## Materials provided

= = = =

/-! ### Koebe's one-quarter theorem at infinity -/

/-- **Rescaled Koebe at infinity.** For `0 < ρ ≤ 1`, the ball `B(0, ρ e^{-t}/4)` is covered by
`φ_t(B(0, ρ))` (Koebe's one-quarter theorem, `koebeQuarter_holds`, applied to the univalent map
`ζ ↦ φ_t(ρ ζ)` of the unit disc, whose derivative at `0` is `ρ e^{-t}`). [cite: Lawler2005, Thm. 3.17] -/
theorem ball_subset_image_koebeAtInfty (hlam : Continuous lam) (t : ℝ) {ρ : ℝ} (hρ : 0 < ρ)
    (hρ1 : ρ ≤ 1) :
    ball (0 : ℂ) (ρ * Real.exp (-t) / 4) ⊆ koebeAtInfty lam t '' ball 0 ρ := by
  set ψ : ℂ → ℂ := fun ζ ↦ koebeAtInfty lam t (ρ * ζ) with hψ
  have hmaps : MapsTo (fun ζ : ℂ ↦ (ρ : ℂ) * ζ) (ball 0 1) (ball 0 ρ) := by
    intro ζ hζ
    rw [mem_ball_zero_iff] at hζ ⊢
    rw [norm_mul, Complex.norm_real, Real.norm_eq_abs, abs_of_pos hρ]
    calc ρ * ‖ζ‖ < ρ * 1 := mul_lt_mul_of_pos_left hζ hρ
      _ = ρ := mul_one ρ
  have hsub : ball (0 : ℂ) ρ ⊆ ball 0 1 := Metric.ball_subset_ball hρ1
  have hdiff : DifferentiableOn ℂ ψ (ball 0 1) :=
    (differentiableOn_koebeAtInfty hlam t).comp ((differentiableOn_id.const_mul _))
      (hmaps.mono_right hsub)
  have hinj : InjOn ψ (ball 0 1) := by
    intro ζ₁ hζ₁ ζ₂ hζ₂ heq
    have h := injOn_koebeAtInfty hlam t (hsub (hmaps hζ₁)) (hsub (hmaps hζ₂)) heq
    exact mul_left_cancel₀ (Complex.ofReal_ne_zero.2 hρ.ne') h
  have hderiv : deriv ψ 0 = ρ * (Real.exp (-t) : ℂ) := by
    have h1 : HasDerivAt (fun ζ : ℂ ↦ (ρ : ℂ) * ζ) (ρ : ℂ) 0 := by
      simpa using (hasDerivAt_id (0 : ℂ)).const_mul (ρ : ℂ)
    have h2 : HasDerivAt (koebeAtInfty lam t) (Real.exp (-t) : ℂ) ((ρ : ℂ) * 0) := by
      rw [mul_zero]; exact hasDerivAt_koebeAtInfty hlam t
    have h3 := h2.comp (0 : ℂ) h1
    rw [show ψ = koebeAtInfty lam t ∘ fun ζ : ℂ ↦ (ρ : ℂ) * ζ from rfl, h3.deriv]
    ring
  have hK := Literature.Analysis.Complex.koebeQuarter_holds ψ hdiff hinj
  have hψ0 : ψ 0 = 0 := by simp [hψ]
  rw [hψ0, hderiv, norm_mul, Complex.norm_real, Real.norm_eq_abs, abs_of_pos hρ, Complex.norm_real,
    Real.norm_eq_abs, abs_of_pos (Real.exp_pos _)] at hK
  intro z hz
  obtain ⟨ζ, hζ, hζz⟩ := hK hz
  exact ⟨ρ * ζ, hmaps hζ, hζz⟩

= = = =

## Aim of the task
Looking at the data above, return every line from the one with "the univalent map" down to the one with "(hρ1 : ρ ≤ 1)", exactly and inclusively.

## Response box
`φ_t(B(0, ρ))` (Koebe's one-quarter theorem, `koebeQuarter_holds`, applied to the univalent map
`ζ ↦ φ_t(ρ ζ)` of the unit disc, whose derivative at `0` is `ρ e^{-t}`). [cite: Lawler2005, Thm. 3.17] -/
theorem ball_subset_image_koebeAtInfty (hlam : Continuous lam) (t : ℝ) {ρ : ℝ} (hρ : 0 < ρ)
    (hρ1 : ρ ≤ 1) :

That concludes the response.